Data extracts:
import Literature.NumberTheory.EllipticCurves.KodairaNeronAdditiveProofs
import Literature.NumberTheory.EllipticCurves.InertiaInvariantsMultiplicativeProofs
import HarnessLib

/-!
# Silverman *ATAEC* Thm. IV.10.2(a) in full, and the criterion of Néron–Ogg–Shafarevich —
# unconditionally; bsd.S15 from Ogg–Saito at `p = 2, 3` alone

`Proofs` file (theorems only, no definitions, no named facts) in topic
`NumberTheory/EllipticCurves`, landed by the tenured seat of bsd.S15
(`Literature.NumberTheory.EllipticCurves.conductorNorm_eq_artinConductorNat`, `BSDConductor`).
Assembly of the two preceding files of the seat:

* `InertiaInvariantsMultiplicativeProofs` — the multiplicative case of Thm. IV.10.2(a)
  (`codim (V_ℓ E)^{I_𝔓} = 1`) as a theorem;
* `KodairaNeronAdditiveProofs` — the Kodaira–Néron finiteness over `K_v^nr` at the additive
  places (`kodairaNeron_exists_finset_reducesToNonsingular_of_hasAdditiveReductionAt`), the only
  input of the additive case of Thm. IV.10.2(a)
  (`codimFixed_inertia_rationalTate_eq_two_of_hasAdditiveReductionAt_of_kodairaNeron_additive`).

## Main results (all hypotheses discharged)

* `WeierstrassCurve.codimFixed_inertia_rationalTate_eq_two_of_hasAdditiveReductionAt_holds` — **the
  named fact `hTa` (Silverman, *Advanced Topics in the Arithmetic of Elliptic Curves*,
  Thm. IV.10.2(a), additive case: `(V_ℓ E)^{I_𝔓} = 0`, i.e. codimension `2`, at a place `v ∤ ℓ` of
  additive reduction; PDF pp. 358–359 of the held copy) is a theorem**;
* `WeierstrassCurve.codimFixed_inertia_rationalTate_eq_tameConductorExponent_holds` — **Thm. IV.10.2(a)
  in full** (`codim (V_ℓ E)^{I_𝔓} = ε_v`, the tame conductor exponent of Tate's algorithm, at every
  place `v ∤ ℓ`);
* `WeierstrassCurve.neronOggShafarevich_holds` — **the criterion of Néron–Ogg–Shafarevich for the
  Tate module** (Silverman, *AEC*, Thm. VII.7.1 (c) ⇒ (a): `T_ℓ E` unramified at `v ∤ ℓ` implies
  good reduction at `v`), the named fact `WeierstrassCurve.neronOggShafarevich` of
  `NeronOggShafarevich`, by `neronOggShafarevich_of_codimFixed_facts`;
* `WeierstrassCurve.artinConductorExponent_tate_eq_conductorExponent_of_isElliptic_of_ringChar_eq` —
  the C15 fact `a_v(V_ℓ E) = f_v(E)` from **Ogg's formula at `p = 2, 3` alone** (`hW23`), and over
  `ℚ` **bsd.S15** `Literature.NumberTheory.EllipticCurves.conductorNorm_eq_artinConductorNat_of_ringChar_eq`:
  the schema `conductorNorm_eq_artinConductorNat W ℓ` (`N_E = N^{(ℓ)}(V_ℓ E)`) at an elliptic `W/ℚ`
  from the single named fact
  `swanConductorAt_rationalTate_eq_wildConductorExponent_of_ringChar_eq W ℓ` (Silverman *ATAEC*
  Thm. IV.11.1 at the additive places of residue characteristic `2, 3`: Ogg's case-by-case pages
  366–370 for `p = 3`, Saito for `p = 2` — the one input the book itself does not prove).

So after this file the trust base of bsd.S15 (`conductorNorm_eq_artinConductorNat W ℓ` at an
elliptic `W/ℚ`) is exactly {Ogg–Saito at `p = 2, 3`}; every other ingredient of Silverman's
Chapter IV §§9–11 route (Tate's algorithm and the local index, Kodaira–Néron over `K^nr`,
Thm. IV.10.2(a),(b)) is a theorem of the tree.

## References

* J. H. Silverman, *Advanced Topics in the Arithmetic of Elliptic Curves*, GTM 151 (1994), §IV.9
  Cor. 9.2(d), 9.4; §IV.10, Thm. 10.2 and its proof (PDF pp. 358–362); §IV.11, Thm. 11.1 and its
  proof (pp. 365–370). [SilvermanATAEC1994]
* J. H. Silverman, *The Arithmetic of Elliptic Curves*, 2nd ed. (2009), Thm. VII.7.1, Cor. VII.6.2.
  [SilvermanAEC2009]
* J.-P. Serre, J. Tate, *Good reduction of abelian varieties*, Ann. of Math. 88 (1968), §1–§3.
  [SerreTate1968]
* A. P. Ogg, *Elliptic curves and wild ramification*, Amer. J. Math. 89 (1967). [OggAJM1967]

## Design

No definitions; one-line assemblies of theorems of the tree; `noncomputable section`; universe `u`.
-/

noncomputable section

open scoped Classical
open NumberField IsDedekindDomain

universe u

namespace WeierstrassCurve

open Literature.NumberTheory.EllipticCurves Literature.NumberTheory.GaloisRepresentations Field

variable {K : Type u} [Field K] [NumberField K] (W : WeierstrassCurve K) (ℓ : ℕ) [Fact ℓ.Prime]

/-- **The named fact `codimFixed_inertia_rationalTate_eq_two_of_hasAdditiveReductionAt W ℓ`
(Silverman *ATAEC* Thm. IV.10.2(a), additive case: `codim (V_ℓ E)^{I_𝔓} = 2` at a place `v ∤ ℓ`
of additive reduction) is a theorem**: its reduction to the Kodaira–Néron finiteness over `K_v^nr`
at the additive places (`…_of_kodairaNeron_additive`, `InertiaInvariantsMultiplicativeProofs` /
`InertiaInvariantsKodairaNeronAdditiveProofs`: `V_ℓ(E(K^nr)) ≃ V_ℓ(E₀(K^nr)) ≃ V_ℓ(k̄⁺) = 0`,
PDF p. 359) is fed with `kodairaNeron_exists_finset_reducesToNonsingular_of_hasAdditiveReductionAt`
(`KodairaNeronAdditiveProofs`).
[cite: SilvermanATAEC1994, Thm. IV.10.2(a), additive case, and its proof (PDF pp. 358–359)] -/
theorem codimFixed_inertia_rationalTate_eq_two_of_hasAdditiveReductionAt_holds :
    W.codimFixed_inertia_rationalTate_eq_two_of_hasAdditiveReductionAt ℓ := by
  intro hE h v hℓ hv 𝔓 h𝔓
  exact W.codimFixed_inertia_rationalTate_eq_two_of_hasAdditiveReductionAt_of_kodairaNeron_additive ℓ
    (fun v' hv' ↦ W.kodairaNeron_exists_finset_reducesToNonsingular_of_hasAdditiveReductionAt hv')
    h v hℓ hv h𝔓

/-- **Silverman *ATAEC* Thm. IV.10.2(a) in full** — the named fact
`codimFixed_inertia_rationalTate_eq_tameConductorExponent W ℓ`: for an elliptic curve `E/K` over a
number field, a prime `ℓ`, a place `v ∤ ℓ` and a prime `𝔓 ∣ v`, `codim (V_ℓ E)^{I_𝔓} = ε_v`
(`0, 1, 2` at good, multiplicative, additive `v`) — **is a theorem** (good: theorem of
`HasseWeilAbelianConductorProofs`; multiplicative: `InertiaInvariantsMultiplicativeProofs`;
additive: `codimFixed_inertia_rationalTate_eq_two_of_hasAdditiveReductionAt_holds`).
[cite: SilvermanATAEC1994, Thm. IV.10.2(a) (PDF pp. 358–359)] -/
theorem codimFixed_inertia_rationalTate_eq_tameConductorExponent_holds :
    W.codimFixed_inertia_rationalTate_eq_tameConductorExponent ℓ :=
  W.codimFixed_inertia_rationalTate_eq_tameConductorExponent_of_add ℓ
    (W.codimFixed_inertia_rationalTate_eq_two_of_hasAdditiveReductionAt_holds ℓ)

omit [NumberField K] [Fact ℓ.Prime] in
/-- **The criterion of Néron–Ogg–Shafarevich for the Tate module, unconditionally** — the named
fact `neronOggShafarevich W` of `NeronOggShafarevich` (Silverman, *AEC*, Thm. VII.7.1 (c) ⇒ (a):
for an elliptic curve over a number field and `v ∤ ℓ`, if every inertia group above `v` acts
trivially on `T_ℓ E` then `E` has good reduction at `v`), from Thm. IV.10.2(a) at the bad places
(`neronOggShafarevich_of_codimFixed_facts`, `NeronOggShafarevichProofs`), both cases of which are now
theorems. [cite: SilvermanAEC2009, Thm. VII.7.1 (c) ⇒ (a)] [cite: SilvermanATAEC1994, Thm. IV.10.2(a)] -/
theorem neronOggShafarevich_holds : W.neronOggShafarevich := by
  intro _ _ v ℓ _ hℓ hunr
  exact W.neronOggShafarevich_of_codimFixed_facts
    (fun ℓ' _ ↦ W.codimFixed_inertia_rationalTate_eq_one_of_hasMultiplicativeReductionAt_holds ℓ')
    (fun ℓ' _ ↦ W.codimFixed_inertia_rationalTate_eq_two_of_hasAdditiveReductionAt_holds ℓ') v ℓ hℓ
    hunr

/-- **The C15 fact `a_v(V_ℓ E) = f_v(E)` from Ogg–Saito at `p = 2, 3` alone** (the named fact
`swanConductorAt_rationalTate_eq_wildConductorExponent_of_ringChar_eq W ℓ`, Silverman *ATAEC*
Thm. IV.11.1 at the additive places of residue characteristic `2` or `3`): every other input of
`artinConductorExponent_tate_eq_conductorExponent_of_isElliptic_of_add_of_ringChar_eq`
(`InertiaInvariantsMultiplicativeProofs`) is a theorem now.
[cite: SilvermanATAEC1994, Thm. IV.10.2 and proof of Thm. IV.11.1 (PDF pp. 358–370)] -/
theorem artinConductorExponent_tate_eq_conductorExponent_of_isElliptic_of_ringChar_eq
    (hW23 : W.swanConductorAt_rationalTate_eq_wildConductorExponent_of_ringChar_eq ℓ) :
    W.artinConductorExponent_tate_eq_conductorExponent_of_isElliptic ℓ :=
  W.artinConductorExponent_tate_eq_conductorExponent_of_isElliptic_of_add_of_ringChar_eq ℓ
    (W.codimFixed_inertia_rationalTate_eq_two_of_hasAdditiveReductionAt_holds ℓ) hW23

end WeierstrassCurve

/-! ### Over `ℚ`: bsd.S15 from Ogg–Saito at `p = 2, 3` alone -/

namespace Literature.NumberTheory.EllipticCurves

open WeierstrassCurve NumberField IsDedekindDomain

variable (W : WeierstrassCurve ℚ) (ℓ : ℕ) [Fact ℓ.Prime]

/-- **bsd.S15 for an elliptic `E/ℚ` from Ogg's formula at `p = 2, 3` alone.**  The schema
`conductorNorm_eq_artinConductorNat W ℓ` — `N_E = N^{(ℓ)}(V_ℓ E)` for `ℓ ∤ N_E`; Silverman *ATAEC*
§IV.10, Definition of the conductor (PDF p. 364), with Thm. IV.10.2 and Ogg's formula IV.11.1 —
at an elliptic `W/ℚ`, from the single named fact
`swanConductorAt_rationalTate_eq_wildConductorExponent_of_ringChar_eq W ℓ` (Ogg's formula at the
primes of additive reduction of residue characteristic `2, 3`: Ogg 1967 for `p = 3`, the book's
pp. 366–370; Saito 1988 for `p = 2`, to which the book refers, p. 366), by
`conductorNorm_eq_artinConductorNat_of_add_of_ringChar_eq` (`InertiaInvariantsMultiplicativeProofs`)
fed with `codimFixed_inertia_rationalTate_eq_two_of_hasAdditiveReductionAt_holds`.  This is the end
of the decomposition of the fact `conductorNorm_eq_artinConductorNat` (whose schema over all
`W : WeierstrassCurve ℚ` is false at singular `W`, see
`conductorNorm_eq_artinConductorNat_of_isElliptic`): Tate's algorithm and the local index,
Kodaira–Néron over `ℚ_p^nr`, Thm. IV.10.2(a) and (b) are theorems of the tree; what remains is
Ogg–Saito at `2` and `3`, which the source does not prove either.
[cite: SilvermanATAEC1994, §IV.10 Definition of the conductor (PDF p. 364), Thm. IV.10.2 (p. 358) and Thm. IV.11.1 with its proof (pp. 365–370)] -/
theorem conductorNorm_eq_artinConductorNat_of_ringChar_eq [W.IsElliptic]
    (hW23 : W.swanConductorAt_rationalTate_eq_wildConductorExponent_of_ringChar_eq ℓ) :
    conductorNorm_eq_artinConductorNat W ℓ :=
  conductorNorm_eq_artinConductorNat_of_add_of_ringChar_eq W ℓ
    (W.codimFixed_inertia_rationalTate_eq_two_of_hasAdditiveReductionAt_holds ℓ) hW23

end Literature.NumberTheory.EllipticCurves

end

Task objective:
In the listing above, locate the line containing "89 (1967). [OggAJM1967]" and the line containing "K) (ℓ : ℕ) [Fact ℓ.Prime]", then transcribe both and every line between them verbatim.

Written response:
* A. P. Ogg, *Elliptic curves and wild ramification*, Amer. J. Math. 89 (1967). [OggAJM1967]

## Design

No definitions; one-line assemblies of theorems of the tree; `noncomputable section`; universe `u`.
-/

noncomputable section

open scoped Classical
open NumberField IsDedekindDomain

universe u

namespace WeierstrassCurve

open Literature.NumberTheory.EllipticCurves Literature.NumberTheory.GaloisRepresentations Field

variable {K : Type u} [Field K] [NumberField K] (W : WeierstrassCurve K) (ℓ : ℕ) [Fact ℓ.Prime]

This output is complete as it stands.